──────── Given entries
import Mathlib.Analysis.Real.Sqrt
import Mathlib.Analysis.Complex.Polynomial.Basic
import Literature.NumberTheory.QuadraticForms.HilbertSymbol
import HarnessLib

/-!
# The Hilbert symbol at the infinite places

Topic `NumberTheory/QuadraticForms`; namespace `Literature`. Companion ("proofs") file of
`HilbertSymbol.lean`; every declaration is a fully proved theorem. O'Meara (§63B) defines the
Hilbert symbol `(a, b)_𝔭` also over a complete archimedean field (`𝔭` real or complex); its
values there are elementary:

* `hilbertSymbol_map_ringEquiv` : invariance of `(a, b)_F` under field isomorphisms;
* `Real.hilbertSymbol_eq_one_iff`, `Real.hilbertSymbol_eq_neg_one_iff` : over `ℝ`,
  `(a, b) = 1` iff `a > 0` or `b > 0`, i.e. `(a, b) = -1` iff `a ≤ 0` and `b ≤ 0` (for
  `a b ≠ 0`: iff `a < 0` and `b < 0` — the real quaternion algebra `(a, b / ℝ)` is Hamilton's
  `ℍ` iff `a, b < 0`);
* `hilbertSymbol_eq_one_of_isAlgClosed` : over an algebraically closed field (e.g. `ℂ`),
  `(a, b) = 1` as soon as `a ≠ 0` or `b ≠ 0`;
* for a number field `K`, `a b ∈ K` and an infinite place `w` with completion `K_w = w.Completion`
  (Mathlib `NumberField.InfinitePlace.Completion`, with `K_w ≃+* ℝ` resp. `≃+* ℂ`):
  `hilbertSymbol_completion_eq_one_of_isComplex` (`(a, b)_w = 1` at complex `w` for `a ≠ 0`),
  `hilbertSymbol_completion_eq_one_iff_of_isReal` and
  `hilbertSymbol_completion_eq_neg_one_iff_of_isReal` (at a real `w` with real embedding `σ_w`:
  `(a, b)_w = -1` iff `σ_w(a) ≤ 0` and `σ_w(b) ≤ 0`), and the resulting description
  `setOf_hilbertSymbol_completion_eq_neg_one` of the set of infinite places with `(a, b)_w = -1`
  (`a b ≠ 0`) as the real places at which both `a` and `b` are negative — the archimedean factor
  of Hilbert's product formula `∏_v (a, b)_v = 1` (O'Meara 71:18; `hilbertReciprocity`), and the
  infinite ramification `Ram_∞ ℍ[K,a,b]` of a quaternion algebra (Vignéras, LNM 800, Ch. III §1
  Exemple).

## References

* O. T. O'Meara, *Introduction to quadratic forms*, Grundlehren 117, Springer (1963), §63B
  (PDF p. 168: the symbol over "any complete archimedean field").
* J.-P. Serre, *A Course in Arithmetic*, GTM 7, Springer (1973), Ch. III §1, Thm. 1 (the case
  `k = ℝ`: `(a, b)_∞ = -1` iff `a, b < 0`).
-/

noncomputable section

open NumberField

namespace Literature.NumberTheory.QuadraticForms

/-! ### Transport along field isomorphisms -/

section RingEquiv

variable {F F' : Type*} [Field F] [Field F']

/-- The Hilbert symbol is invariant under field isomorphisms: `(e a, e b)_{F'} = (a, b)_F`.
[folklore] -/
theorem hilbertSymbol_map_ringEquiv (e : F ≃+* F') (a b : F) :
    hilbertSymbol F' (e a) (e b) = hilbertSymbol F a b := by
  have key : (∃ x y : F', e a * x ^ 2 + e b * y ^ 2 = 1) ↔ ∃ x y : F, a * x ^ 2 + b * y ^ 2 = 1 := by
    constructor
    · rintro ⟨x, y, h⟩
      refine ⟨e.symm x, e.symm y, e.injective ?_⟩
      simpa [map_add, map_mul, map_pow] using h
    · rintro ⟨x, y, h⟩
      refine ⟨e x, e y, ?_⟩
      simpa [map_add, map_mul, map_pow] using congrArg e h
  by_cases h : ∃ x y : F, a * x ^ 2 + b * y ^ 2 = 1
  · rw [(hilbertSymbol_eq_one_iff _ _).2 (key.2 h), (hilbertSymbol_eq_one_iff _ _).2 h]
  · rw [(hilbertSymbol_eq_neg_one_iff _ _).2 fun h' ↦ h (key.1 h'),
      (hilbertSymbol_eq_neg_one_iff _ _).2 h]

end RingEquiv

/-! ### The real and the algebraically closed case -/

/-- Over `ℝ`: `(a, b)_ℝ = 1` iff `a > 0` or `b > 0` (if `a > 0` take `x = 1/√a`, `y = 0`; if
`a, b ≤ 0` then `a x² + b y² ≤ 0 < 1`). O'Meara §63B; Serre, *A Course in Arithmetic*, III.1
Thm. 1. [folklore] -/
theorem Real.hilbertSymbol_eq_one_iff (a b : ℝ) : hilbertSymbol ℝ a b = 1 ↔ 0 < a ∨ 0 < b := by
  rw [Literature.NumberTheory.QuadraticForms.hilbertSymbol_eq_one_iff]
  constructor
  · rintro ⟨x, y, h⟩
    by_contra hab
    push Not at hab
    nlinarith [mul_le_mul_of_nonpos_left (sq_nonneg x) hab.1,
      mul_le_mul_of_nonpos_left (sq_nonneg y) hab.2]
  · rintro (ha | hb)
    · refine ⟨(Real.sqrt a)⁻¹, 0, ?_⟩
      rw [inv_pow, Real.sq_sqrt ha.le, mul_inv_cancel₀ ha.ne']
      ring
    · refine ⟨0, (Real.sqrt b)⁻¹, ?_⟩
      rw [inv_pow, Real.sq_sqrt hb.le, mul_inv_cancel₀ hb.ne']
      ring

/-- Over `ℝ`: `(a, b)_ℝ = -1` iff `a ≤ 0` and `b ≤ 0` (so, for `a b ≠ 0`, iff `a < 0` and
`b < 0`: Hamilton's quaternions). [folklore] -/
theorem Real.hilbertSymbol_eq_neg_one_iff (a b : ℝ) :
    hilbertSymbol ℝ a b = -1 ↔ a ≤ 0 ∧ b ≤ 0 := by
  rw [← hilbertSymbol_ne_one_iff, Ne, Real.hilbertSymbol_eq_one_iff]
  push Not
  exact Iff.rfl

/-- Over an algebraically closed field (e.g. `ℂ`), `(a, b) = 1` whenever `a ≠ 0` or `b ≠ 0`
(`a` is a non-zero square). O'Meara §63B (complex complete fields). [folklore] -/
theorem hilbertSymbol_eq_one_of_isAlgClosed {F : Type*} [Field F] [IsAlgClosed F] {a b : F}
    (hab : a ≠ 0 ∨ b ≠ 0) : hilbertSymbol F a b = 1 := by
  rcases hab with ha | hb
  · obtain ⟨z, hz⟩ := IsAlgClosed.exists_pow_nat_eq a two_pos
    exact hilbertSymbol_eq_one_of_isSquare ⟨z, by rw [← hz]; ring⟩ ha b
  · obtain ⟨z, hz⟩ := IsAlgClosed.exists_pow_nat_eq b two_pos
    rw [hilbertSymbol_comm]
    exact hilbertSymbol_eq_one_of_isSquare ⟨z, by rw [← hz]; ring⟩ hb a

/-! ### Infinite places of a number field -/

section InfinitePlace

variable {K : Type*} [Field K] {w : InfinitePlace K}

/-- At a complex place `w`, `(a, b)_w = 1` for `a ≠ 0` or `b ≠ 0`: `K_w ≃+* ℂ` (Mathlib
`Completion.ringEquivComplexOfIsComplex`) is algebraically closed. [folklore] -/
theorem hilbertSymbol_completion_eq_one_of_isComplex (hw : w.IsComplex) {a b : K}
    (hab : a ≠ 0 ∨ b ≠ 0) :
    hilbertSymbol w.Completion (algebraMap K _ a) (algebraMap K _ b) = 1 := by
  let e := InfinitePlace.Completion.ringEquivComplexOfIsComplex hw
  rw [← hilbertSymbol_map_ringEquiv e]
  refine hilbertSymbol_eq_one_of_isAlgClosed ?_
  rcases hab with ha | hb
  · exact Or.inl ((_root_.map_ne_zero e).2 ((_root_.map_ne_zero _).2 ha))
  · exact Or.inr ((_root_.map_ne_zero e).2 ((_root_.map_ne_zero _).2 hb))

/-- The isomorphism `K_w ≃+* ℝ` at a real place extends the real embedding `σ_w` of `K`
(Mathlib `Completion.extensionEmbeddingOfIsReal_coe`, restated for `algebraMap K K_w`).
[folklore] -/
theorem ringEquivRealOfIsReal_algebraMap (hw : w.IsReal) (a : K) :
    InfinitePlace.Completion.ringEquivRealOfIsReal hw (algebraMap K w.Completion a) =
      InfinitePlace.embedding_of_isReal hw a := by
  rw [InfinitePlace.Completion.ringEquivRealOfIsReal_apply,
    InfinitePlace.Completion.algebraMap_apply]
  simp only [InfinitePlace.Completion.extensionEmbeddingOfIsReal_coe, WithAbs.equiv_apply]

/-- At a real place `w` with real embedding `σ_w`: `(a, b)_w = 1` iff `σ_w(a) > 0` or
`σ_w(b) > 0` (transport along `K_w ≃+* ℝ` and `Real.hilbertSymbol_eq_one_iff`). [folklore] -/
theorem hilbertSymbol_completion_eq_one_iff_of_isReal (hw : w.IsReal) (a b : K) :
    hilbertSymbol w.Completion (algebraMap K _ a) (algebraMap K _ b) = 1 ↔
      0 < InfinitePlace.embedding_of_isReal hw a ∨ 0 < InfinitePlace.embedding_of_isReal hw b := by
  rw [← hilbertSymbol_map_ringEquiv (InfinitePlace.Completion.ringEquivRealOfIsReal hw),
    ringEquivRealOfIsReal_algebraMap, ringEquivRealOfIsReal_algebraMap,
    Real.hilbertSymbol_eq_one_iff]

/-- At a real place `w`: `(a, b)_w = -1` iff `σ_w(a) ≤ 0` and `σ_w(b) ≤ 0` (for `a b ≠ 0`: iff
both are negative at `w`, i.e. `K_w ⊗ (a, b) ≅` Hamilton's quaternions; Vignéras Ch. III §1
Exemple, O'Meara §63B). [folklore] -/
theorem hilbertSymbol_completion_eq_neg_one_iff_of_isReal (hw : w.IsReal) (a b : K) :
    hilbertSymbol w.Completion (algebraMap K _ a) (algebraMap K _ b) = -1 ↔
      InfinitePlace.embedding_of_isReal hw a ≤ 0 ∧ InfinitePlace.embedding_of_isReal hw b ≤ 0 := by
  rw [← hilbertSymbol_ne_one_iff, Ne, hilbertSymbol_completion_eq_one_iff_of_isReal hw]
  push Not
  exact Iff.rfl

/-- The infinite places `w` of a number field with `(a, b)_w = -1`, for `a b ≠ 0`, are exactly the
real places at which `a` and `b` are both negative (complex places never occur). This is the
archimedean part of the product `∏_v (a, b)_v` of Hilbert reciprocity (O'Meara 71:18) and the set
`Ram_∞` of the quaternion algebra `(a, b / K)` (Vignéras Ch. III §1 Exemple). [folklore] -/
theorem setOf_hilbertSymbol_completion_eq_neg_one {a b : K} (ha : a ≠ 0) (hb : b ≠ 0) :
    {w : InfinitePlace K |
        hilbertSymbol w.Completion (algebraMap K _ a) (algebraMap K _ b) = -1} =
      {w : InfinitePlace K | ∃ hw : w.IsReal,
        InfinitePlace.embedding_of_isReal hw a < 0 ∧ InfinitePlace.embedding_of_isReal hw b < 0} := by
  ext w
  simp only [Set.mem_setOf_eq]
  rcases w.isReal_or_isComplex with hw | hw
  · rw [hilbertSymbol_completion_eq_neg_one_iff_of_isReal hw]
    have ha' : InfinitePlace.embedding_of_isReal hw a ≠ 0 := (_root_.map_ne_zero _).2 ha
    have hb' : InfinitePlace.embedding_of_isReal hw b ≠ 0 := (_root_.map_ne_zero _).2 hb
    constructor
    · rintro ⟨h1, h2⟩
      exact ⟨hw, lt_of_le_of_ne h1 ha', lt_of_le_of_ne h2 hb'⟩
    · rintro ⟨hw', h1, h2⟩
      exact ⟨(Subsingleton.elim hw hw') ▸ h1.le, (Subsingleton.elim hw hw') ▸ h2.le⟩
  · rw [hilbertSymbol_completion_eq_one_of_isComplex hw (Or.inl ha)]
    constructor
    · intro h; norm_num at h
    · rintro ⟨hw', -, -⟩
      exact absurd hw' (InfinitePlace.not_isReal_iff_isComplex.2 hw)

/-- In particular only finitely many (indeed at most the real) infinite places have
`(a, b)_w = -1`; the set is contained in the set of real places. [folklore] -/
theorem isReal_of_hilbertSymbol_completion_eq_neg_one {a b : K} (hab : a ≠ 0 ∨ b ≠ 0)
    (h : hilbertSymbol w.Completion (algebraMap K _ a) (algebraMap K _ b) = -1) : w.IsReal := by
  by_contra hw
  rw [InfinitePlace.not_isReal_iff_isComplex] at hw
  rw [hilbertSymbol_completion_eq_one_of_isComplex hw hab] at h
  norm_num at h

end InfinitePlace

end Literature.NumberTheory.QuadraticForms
────────────────
──────── Given entries
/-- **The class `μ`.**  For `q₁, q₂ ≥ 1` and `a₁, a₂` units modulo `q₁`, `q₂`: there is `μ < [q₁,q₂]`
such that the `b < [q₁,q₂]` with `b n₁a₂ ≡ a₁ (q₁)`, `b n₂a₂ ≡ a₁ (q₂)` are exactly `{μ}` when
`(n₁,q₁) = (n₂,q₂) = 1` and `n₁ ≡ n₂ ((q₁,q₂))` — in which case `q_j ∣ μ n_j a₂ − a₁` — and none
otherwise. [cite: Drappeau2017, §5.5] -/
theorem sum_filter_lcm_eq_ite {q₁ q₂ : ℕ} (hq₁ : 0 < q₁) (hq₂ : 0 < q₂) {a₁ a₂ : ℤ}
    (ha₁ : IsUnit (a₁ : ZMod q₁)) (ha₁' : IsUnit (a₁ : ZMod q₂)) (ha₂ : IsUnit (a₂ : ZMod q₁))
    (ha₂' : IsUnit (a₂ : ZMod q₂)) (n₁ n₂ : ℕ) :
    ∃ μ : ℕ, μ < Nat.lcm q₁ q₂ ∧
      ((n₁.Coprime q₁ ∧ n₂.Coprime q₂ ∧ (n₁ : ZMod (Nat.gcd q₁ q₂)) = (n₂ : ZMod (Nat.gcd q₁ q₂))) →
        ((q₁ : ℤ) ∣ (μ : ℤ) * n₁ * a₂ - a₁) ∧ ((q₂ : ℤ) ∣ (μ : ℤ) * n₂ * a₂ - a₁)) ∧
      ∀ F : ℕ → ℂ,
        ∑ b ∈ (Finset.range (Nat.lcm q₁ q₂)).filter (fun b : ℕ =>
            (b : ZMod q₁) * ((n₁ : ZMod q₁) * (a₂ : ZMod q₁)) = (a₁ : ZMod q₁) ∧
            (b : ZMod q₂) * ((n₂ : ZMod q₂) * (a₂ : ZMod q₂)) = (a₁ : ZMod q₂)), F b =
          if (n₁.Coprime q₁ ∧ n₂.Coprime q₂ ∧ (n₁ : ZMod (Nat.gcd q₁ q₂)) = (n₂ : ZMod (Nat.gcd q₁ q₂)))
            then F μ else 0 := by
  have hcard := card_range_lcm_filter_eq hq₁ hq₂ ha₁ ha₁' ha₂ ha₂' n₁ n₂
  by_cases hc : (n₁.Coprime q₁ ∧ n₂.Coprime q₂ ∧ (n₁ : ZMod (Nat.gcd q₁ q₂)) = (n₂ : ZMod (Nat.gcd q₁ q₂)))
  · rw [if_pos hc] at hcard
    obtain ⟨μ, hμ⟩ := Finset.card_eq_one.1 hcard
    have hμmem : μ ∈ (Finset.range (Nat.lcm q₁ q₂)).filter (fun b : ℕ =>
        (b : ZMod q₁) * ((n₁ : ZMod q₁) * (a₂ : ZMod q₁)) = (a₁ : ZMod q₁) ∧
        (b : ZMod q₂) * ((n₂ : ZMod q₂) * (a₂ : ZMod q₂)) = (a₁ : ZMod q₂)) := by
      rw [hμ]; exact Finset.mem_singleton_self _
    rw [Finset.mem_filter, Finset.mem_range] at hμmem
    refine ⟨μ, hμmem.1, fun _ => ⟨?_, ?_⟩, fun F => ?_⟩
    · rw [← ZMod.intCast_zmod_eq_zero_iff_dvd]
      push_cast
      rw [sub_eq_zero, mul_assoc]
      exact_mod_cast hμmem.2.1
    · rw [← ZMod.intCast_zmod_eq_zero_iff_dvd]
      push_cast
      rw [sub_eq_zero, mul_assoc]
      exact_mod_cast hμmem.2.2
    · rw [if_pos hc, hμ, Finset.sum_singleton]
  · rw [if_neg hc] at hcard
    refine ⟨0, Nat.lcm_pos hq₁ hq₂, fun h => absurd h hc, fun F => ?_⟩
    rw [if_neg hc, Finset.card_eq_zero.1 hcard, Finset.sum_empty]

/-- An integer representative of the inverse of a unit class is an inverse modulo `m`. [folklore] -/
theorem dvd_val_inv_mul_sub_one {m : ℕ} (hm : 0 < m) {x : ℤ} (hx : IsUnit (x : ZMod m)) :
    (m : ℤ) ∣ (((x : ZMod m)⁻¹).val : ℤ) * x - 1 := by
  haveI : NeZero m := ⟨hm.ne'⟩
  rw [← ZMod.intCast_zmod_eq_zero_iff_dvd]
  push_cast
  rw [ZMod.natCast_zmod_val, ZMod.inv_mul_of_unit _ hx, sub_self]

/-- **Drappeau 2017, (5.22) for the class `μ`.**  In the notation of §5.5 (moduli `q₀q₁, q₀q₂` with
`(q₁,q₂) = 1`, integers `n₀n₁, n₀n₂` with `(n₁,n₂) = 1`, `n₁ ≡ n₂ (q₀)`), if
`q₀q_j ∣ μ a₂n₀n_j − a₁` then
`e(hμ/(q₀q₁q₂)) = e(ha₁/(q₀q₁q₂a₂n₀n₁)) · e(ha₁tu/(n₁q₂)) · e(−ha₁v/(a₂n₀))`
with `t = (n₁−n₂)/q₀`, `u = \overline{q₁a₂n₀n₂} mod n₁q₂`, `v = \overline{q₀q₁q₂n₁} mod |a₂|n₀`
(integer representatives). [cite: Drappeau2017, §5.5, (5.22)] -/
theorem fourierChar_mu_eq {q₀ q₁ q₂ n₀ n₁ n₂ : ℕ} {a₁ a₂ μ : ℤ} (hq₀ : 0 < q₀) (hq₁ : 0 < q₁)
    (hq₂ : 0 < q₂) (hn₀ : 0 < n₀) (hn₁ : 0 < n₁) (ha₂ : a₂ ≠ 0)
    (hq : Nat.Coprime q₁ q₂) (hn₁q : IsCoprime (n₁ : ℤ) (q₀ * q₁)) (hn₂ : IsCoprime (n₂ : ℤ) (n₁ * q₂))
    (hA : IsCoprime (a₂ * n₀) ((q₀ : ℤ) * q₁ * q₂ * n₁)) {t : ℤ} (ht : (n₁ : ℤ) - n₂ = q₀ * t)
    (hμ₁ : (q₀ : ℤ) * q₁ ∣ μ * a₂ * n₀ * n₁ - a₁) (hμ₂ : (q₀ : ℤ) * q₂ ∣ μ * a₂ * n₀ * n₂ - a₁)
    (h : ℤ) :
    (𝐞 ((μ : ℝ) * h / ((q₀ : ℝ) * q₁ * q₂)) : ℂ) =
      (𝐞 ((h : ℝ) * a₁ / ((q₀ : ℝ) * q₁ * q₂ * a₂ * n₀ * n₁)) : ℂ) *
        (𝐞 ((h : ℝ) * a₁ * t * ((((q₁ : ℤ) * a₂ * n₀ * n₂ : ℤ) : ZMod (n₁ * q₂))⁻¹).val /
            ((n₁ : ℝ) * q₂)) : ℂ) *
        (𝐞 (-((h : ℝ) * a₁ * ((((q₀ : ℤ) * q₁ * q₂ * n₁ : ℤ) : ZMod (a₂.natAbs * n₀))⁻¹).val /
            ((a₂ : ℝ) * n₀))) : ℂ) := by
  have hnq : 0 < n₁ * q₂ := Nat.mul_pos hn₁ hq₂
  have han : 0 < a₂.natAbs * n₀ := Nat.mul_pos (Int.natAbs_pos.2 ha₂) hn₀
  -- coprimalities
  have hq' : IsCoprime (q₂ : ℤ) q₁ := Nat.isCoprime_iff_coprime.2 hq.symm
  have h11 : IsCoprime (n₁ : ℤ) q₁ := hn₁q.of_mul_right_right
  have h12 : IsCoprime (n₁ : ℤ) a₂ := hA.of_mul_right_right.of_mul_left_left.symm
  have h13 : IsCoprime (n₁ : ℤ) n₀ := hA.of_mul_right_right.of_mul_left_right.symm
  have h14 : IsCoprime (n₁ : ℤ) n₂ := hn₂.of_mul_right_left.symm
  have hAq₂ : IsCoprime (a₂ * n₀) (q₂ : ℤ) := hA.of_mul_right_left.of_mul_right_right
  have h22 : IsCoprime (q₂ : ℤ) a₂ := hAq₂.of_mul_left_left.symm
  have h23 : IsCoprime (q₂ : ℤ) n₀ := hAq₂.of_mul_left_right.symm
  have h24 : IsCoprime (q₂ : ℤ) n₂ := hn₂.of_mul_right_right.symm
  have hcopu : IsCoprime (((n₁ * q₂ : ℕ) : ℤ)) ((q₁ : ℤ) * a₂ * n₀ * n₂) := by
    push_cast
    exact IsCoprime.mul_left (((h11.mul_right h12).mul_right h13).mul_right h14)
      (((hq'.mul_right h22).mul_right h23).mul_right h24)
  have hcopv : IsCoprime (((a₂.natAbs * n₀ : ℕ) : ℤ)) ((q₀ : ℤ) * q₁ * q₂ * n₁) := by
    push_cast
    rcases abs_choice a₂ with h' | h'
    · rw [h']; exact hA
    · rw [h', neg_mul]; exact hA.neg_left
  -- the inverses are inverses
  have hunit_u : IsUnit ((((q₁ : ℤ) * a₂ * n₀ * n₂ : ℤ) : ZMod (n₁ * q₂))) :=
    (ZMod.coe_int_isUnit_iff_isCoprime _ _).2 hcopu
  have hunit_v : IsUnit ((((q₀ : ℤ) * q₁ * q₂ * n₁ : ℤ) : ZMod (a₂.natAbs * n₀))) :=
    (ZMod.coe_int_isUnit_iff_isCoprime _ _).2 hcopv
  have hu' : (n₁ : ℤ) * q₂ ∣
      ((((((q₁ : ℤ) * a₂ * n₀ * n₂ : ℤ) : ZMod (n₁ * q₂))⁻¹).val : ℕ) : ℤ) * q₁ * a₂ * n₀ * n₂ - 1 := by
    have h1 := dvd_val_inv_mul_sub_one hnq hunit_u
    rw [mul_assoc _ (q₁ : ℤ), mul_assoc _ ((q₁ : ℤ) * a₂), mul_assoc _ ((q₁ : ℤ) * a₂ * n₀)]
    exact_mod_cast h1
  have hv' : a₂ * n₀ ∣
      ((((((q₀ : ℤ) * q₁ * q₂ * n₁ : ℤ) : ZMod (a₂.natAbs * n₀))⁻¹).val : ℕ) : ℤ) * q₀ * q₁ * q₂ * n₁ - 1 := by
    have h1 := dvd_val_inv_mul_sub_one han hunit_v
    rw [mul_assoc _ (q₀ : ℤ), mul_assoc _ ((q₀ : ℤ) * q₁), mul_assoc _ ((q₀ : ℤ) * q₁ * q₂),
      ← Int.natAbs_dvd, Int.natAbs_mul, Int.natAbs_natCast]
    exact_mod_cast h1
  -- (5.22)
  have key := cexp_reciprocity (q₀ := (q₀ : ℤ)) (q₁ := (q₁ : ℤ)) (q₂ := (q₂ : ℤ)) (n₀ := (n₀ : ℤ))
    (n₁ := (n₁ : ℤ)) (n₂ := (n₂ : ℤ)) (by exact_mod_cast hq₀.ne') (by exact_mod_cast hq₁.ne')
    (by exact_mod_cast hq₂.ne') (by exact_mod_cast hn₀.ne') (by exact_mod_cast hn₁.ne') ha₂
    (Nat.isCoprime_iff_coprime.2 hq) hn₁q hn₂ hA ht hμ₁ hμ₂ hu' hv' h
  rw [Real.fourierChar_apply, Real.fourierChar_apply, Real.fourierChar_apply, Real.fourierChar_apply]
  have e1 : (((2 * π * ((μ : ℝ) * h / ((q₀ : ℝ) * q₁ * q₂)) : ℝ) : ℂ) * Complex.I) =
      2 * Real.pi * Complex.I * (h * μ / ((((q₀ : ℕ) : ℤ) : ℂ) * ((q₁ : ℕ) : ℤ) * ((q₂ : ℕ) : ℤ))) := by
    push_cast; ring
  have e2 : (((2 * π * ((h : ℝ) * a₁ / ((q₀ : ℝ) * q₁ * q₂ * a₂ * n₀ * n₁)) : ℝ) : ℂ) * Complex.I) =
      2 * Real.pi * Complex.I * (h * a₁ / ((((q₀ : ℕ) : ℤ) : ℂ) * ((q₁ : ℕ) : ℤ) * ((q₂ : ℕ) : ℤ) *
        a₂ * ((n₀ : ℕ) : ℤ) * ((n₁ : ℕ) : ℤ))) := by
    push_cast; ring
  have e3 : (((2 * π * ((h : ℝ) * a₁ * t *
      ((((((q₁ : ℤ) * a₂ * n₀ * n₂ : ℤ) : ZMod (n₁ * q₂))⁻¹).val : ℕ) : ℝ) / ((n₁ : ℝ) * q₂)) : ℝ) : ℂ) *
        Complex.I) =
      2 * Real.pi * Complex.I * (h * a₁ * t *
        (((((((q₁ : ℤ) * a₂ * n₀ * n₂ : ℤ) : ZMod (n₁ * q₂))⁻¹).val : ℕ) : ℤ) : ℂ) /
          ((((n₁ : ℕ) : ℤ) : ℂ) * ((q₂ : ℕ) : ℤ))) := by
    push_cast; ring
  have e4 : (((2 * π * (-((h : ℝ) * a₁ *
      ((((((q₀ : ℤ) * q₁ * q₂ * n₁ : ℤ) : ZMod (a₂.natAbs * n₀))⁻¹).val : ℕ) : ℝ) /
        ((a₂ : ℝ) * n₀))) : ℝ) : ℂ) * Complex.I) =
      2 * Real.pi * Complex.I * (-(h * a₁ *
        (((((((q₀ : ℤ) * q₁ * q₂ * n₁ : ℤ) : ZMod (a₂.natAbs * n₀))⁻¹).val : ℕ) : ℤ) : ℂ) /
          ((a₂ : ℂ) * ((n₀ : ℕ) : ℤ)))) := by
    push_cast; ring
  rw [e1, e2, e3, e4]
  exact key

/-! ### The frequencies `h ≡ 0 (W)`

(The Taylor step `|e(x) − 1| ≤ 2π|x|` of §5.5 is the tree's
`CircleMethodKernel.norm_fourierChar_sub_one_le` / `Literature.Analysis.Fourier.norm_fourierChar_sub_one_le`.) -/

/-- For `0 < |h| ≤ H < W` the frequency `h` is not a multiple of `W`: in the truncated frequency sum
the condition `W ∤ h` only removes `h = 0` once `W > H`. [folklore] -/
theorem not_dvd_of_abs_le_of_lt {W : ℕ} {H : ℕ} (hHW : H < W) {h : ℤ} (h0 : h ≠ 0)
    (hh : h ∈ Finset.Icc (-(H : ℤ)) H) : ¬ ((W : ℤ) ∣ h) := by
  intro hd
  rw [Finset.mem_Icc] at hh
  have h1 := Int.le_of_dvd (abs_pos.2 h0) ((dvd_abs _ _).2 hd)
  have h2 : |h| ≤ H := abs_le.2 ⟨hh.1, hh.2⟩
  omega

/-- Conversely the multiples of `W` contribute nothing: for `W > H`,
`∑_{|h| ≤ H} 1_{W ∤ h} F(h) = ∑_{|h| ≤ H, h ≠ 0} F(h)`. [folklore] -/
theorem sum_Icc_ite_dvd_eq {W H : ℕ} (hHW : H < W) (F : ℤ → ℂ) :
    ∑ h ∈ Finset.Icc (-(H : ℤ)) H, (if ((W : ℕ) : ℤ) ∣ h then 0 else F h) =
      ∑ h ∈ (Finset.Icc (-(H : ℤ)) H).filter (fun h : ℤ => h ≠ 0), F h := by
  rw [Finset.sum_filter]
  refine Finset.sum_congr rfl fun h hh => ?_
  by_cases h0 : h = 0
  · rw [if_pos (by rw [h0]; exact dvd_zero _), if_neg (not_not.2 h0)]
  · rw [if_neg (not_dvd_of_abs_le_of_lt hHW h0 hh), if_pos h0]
────────────────
Would you output, from the records above, exactly the run of lines that starts at the line containing "have h1 := dvd_val_inv_mul_sub_one hnq" and ends at the line containing "have h1 := dvd_val_inv_mul_sub_one han", and only that run?

Answer box
    have h1 := dvd_val_inv_mul_sub_one hnq hunit_u
    rw [mul_assoc _ (q₁ : ℤ), mul_assoc _ ((q₁ : ℤ) * a₂), mul_assoc _ ((q₁ : ℤ) * a₂ * n₀)]
    exact_mod_cast h1
  have hv' : a₂ * n₀ ∣
      ((((((q₀ : ℤ) * q₁ * q₂ * n₁ : ℤ) : ZMod (a₂.natAbs * n₀))⁻¹).val : ℕ) : ℤ) * q₀ * q₁ * q₂ * n₁ - 1 := by
    have h1 := dvd_val_inv_mul_sub_one han hunit_v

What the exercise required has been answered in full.